import Summits.QuantumFields.YangMills.Theses.MirrorModularBoosts
import Literature.MathematicalPhysics.QuantumFieldTheory.OSReconstructionNoE1Proofs
import Literature.MathematicalPhysics.QuantumFieldTheory.OSSectorContinuation
import Literature.MathematicalPhysics.QuantumFieldTheory.OSHolomorphicVectors
import Summits.QuantumFields.YangMills.Theorems.MirrorModularBoostsPlanarSpectralConeDiscSections
import Summits.QuantumFields.YangMills.Theorems.MirrorModularBoostsPlanarSpectralConeOneGapKernel
import Summits.QuantumFields.YangMills.Theorems.MirrorModularBoostsPlanarSpectralConeOneGapBounds
import Summits.QuantumFields.YangMills.Theorems.MirrorModularBoostsPlanarSpectralConeOneGapForm
import Summits.QuantumFields.YangMills.Theorems.MirrorModularBoostsPlanarSpectralConeOneGapSector
import Summits.QuantumFields.YangMills.Theorems.MirrorModularBoostsPlanarSpectralConeFrontEnd
import Summits.QuantumFields.YangMills.Theorems.MirrorModularBoostsPlanarSpectralConeDelayedLever
import Summits.QuantumFields.YangMills.Theorems.MirrorModularBoostsPlanarSpectralConeSpanLinearity
import Summits.QuantumFields.YangMills.Theorems.MirrorModularBoostsPlanarSpectralConeTransfer
import Summits.QuantumFields.YangMills.Theorems.MirrorModularBoostsPlanarSpectralConeWindowedDensity
import Summits.QuantumFields.YangMills.Theorems.MirrorModularBoostsPlanarSpectralConeDensityOfParts
import HarnessLib

/-!
# Crux `MirrorModularBoosts.PlanarSpectralCone` (stmt-QuantumFields-9664) — line `positivity-disc-to-operator-cone`

`PlanarSpectralCone_of : MirrorModularBoosts.PlanarSpectralCone` (no hypotheses): the planar spectral
cone `spec(H, P₁) ⊂ {E ≥ |p₁|}` for a one-species Schwinger family on `ℝ⁴` with E0', E3, translations
on `⁰𝒮` and reflection positivity in the eight frames of the `(x₀,x₁)`-plane. Composition of the
line's seven stubs, landed as `Theorems/MirrorModularBoostsPlanarSpectralCone*.lean`: FrontEnd
(`stub_discSections`), DelayedLever (`stub_cone_of_discSections`), SpanLinearity (`stub_linearity`),
Transfer (`stub_transfer`), WindowedDensity, DensityOfParts, and `stub_oneGap`, proved IN THIS FILE
from OneGapKernel/Bounds/Form/Sector: the Gram kernel of a one-gap stretching is two-slot sector
data, the tree engine continues it, `exists_holomorphic_gramVec` (`m = 1`) makes the stretching a
holomorphic `ℋ`-valued map on `{0 < Re ζ, |Im ζ| < Re ζ}`, and the identity theorem propagates
orthogonality from `[s₀,∞)` to all `s ≥ 0` (OS II, Ch. V, at one gap, E1-free, E0'-free). The glue
(`osReconstruction_e0`, `planarConeSupport_of_parts`, `PlanarSpectralCone_of`) is that of the
registered skeleton `Cruxes/PlanarSpectralCone/Lines/positivity-disc-to-operator-cone.lean`.
`E4` is local notation for `EuclideanSpace ℝ (Fin 4)`.
-/

noncomputable section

Task item
Each entry above must be repeated exactly, with nothing dropped.

Result
import Summits.QuantumFields.YangMills.Theses.MirrorModularBoosts
import Literature.MathematicalPhysics.QuantumFieldTheory.OSReconstructionNoE1Proofs
import Literature.MathematicalPhysics.QuantumFieldTheory.OSSectorContinuation
import Literature.MathematicalPhysics.QuantumFieldTheory.OSHolomorphicVectors
import Summits.QuantumFields.YangMills.Theorems.MirrorModularBoostsPlanarSpectralConeDiscSections
import Summits.QuantumFields.YangMills.Theorems.MirrorModularBoostsPlanarSpectralConeOneGapKernel
import Summits.QuantumFields.YangMills.Theorems.MirrorModularBoostsPlanarSpectralConeOneGapBounds
import Summits.QuantumFields.YangMills.Theorems.MirrorModularBoostsPlanarSpectralConeOneGapForm
import Summits.QuantumFields.YangMills.Theorems.MirrorModularBoostsPlanarSpectralConeOneGapSector
import Summits.QuantumFields.YangMills.Theorems.MirrorModularBoostsPlanarSpectralConeFrontEnd
import Summits.QuantumFields.YangMills.Theorems.MirrorModularBoostsPlanarSpectralConeDelayedLever
import Summits.QuantumFields.YangMills.Theorems.MirrorModularBoostsPlanarSpectralConeSpanLinearity
import Summits.QuantumFields.YangMills.Theorems.MirrorModularBoostsPlanarSpectralConeTransfer
import Summits.QuantumFields.YangMills.Theorems.MirrorModularBoostsPlanarSpectralConeWindowedDensity
import Summits.QuantumFields.YangMills.Theorems.MirrorModularBoostsPlanarSpectralConeDensityOfParts
import HarnessLib

/-!
# Crux `MirrorModularBoosts.PlanarSpectralCone` (stmt-QuantumFields-9664) — line `positivity-disc-to-operator-cone`

`PlanarSpectralCone_of : MirrorModularBoosts.PlanarSpectralCone` (no hypotheses): the planar spectral
cone `spec(H, P₁) ⊂ {E ≥ |p₁|}` for a one-species Schwinger family on `ℝ⁴` with E0', E3, translations
on `⁰𝒮` and reflection positivity in the eight frames of the `(x₀,x₁)`-plane. Composition of the
line's seven stubs, landed as `Theorems/MirrorModularBoostsPlanarSpectralCone*.lean`: FrontEnd
(`stub_discSections`), DelayedLever (`stub_cone_of_discSections`), SpanLinearity (`stub_linearity`),
Transfer (`stub_transfer`), WindowedDensity, DensityOfParts, and `stub_oneGap`, proved IN THIS FILE
from OneGapKernel/Bounds/Form/Sector: the Gram kernel of a one-gap stretching is two-slot sector
data, the tree engine continues it, `exists_holomorphic_gramVec` (`m = 1`) makes the stretching a
holomorphic `ℋ`-valued map on `{0 < Re ζ, |Im ζ| < Re ζ}`, and the identity theorem propagates
orthogonality from `[s₀,∞)` to all `s ≥ 0` (OS II, Ch. V, at one gap, E1-free, E0'-free). The glue
(`osReconstruction_e0`, `planarConeSupport_of_parts`, `PlanarSpectralCone_of`) is that of the
registered skeleton `Cruxes/PlanarSpectralCone/Lines/positivity-disc-to-operator-cone.lean`.
`E4` is local notation for `EuclideanSpace ℝ (Fin 4)`.
-/

noncomputable section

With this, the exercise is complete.